__Task statement__
Please give back only the lines below from the one containing "apply (limRestrict C).injective" to the one containing "action. [cite: Mochizuki2012, Cor 1.12 (i) p.56] -/", each repeated word for word, both ends included.

__Data for review__
++++++
import Literature.IUT.HodgeArakelov.EtaleThetaDataOfSettingAutAction
import Literature.IUT.HodgeArakelov.CohomologyAutOuterProofs
import Literature.AnabelianGeometry.SemiGraphs.TemperedDLocTypeTransportLemmas

/-!
# [IUTchII] Prop 2.2 (i) / 3.4 (i) at the genuine data: INNER automorphisms of `Π^tp_X̲̲` act by conjugation, and
# binder (P2) reduced to the group-theoretic «`ι` regarded up to `Π_v`-conjugacy»

abc-iut cell (WAVE-5 seat abc-iut-w5-d169; holder sub-row «P34i-GENUINE-(P1)» of DAG node IUTchII:Prop3.4(i),
`plan/L6/SUBDAG-IUTchII-Prop-31-33-34.md`; L6-lead §F v1.19s).  S. Mochizuki, *Inter-universal Teichmüller theory II*,
kurims manuscript (Dec. 2020), Prop. 2.2 (i) p. 66: "The collection of data `(Π_{v•} ⊆ Π_{v▶} ⊆ Π_v, ι)`, regarded up
to `Π_v`-conjugacy, may be reconstructed via a functorial group-theoretic algorithm from the topological group `Π_v`";
Prop. 3.1 (i) p. 87 ("[`ι` ranges] over the inversion automorphisms of Proposition 2.2, (i)"); Prop. 3.4 (i) p. 91.
Claim key `Mochizuki2012` (DISPUTED, D-0012); [EtTh] Cor. 2.18 (i) p. 60 = FACT-LIST F-0620, BY NAME.

WHAT IS PROVED (proof-only over the landed files; no definitions, no `Prop`-valued definition, no named fact), for
the Π-intrinsic action `autAct` / `autActOfCor218i` of `EtaleThetaDataOfSettingAutAction.lean` (abc-iut-w5-d169):
* `autAct_eq_h1LimConj_of_inner` / `autActOfCor218i_eq_h1LimConj_of_inner` / `autActOfCor218i_conjCME` — an INNER
  automorphism `conj c` of `Π^tp_X̲̲` acts on `lim_J H¹(Π^tp_Ÿ̲̲ ∩ J, l·Δ_Θ)` by abc-iut-w4-d043's conjugation action
  `h1LimConj c` (its induced automorphism of `φ(Π^tp_X̲̲)` is conjugation by `φ c`; abc-iut-w6-d002's generic
  `h1LimAut_eq_h1LimConj_of_inner`, `CohomologyAutOuterProofs.lean`, consumed BY NAME);
* **`orbitHyp_of_iotaConj`** — binder (P2) `hρ` of `EtaleLevels.prop34i_multiradiallyDefined_intrinsic`
  (`ThetaEnvDataRecordAutIntrinsic.lean`) for the inversion action `ρ := autActOfCor218i ι₀` of an automorphism `ι₀`
  of `Π^tp_X̲̲` FOLLOWS from the purely group-theoretic statement
  `∀ α ∈ Aut_top(Π^tp_X̲̲), ∃ c ∈ Π^tp_X̲̲, α ∘ ι₀ ∘ α⁻¹ = conj c ∘ ι₀ ∘ conj c⁻¹`
  — the `ι`-component of Prop. 2.2 (i)'s «regarded up to `Π_v`-conjugacy … functorial» (not typed as such by
  abc-iut-L6-t2's `SubgraphDecomposition`, whose `corresponds` covers `Π_{v▶}`, `Π_{v•}` only; recorded on
  plan/GAP-LEDGER.md by this seat).
Nothing here takes a side on [IUTchIII] Cor. 3.12; typed ≠ proved.
-/

noncomputable section

open Topology

namespace Literature.IUT.HodgeArakelov

namespace EtaleThetaDataOfSetting

open Literature.AnabelianGeometry.EtaleTheta Literature.AnabelianGeometry.SemiGraphs CohomologySystemOfContH1
open Literature.AnabelianGeometry.SemiGraphs.Thm68Sub (conjCME conjCME_apply)

variable {p : ℕ} [Fact p.Prime] {D : Literature.AnabelianGeometry.EtaleTheta.ThetaSetting p}
  {E : D.EtaleThetaData} {l : ℕ} (C : E.DoubleUnderline l) (hq : IsQuotientMap D.toTheta)

/-! ### 1. Inner automorphisms act by conjugation -/

section Inner

variable (α : (Pi C) ≃ₜ* (Pi C)) (hker : ∀ x, x ∈ (phi C).ker ↔ α x ∈ (phi C).ker)
  (hA : ∀ x, x ∈ (D.lDeltaTheta l).comap (phi C) ↔ α x ∈ (D.lDeltaTheta l).comap (phi C))
  (hH : ∀ x, x ∈ PiYdd C ↔ α x ∈ PiYdd C) (c : Pi C) (hαc : ∀ g, α g = c * g * c⁻¹)

include hαc in
/-- The automorphism of `φ(Π^tp_X̲̲)` induced by `conj c` is `conj φ(c)`. [cite: Mochizuki2012, Prop 1.4 p.27] -/
theorem rangeAut_apply_of_inner (t : phiRange C) : rangeAut C α hker hq t = phiR C c * t * (phiR C c)⁻¹ := by
  obtain ⟨g, rfl⟩ := phiR_surjective C t
  rw [rangeAut_phiR, hαc, map_mul, map_mul, map_inv]

include hαc in
/-- **An inner automorphism `conj c` of `Π^tp_X̲̲` acts on `lim_J H¹(Π^tp_Ÿ̲̲ ∩ J, l·Δ_Θ)` by the conjugation action
`h1LimConj c`.** [cite: Mochizuki2012, Cor 1.12 (i) p.56] -/
theorem autAct_eq_h1LimConj_of_inner [(PiYdd C).Normal] (x : h1Lim (phi C) (D.lDeltaTheta l) (PiYdd C) ⊥) :
    autAct C hq α hker hA hH x = h1LimConj (phi C) (D.lDeltaTheta l) (PiYdd C) c x := by
  apply (limRestrict C).injective
  rw [limRestrict_autAct, ContH1Restrict.limEquiv_h1LimConj]
  exact h1LimAut_eq_h1LimConj_of_inner (phiR C) ((D.lDeltaTheta l).subgroupOf (phiRange C)) (PiYdd C) α
    (rangeAut C α hker hq) _ _ hH c hαc (fun a _ => rangeAut_apply_of_inner C hq α hker c hαc a) (limRestrict C x)

end Inner

section InnerCor218i

variable {N : ℕ+} (μ : D.CyclotomeMod l N)

/-- `autActOfCor218i` of an inner automorphism is the conjugation action. [cite: Mochizuki2012, Cor 1.12 (i) p.56] -/
theorem autActOfCor218i_eq_h1LimConj_of_inner [(PiYdd C).Normal] (hC : D.Compat) (hS : D.Sec2Hyps)
    (h15 : D.Prop15iii E hC) (L : C.CuspLabels) (R : RigidData.{0} N l) (hR : R = C.rigidData μ hC hS h15 L)
    (h218i : R.Cor218_i) (α : (Pi C) ≃ₜ* (Pi C)) (c : Pi C) (hαc : ∀ g, α g = c * g * c⁻¹)
    (x : h1Lim (phi C) (D.lDeltaTheta l) (PiYdd C) ⊥) :
    autActOfCor218i C hq μ hC hS h15 L R hR h218i α x = h1LimConj (phi C) (D.lDeltaTheta l) (PiYdd C) c x :=
  autAct_eq_h1LimConj_of_inner C hq α _ _ _ c hαc x

/-- In particular for the tree's `conjCME c` (conjugation by `c` as a topological automorphism).
[cite: Mochizuki2012, Cor 1.12 (i) p.56] -/
theorem autActOfCor218i_conjCME [(PiYdd C).Normal] (hC : D.Compat) (hS : D.Sec2Hyps)
    (h15 : D.Prop15iii E hC) (L : C.CuspLabels) (R : RigidData.{0} N l) (hR : R = C.rigidData μ hC hS h15 L)
    (h218i : R.Cor218_i) (c : Pi C) (x : h1Lim (phi C) (D.lDeltaTheta l) (PiYdd C) ⊥) :
    autActOfCor218i C hq μ hC hS h15 L R hR h218i (conjCME c) x = h1LimConj (phi C) (D.lDeltaTheta l) (PiYdd C) c x :=
  autActOfCor218i_eq_h1LimConj_of_inner C hq μ hC hS h15 L R hR h218i (conjCME c) c (fun _ => rfl) x

/-! ### 2. Binder (P2) from «`ι` regarded up to `Π_v`-conjugacy» -/

/-- **(P2) for `ρ := autActOfCor218i ι₀` from the group-theoretic conjugacy statement**: if for every topological
automorphism `α` of `Π^tp_X̲̲` the transported inversion `α ∘ ι₀ ∘ α⁻¹` is a `Π^tp_X̲̲`-CONJUGATE `conj c ∘ ι₀ ∘ conj c⁻¹`
of `ι₀` ([IUTchII] Prop. 2.2 (i): the datum `ι`, "regarded up to `Π_v`-conjugacy", is functorial in `Π_v`), then the
action of `α` conjugates the inversion action `ρ = ρ_{ι₀}` into its `Π^tp_X̲̲`-orbit:
`ρ_α ∘ ρ = conj_c ∘ ρ ∘ conj_c⁻¹ ∘ ρ_α` — literally the binder `hρ` of abc-iut-w5-d169's
`EtaleLevels.autIsoActionOrbitI` / `prop34i_multiradiallyDefined_intrinsic`. [cite: Mochizuki2012, Prop 2.2 (i) p.66] -/
theorem orbitHyp_of_iotaConj [(PiYdd C).Normal] (hC : D.Compat) (hS : D.Sec2Hyps)
    (h15 : D.Prop15iii E hC) (L : C.CuspLabels) (R : RigidData.{0} N l) (hR : R = C.rigidData μ hC hS h15 L)
    (h218i : R.Cor218_i) (ι₀ : (Pi C) ≃ₜ* (Pi C))
    (hconj : ∀ α : (Pi C) ≃ₜ* (Pi C), ∃ c : Pi C, ∀ g, α (ι₀ (α.symm g)) = c * ι₀ (c⁻¹ * g * c) * c⁻¹)
    (α : (Pi C) ≃ₜ* (Pi C)) :
    ∃ c : Pi C, ∀ x,
      autActOfCor218i C hq μ hC hS h15 L R hR h218i α (autActOfCor218i C hq μ hC hS h15 L R hR h218i ι₀ x) =
        h1LimConj (phi C) (D.lDeltaTheta l) (PiYdd C) c
          (autActOfCor218i C hq μ hC hS h15 L R hR h218i ι₀
            (h1LimConj (phi C) (D.lDeltaTheta l) (PiYdd C) c⁻¹ (autActOfCor218i C hq μ hC hS h15 L R hR h218i α x))) := by
  obtain ⟨c, hc⟩ := hconj α
  refine ⟨c, fun x => ?_⟩
  have hγδ : α.symm.trans (ι₀.trans α) = (conjCME c⁻¹).trans (ι₀.trans (conjCME c)) :=
    ContinuousMulEquiv.ext fun g => by
      rw [ContinuousMulEquiv.trans_apply, ContinuousMulEquiv.trans_apply, ContinuousMulEquiv.trans_apply,
        ContinuousMulEquiv.trans_apply, conjCME_apply, conjCME_apply, inv_inv, hc]
  have key := autActOfCor218i_congr C hq μ hC hS h15 L R hR h218i hγδ
    (autActOfCor218i C hq μ hC hS h15 L R hR h218i α x)
  rw [autActOfCor218i_trans, autActOfCor218i_trans, autActOfCor218i_trans, autActOfCor218i_trans,
    autActOfCor218i_symm, AddEquiv.symm_apply_apply, autActOfCor218i_conjCME, autActOfCor218i_conjCME] at key
  exact key

end InnerCor218i

end EtaleThetaDataOfSetting

end Literature.IUT.HodgeArakelov

end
++++++
__Output of the task__
  apply (limRestrict C).injective
  rw [limRestrict_autAct, ContH1Restrict.limEquiv_h1LimConj]
  exact h1LimAut_eq_h1LimConj_of_inner (phiR C) ((D.lDeltaTheta l).subgroupOf (phiRange C)) (PiYdd C) α
    (rangeAut C α hker hq) _ _ hH c hαc (fun a _ => rangeAut_apply_of_inner C hq α hker c hαc a) (limRestrict C x)

end Inner

section InnerCor218i

variable {N : ℕ+} (μ : D.CyclotomeMod l N)

/-- `autActOfCor218i` of an inner automorphism is the conjugation action. [cite: Mochizuki2012, Cor 1.12 (i) p.56] -/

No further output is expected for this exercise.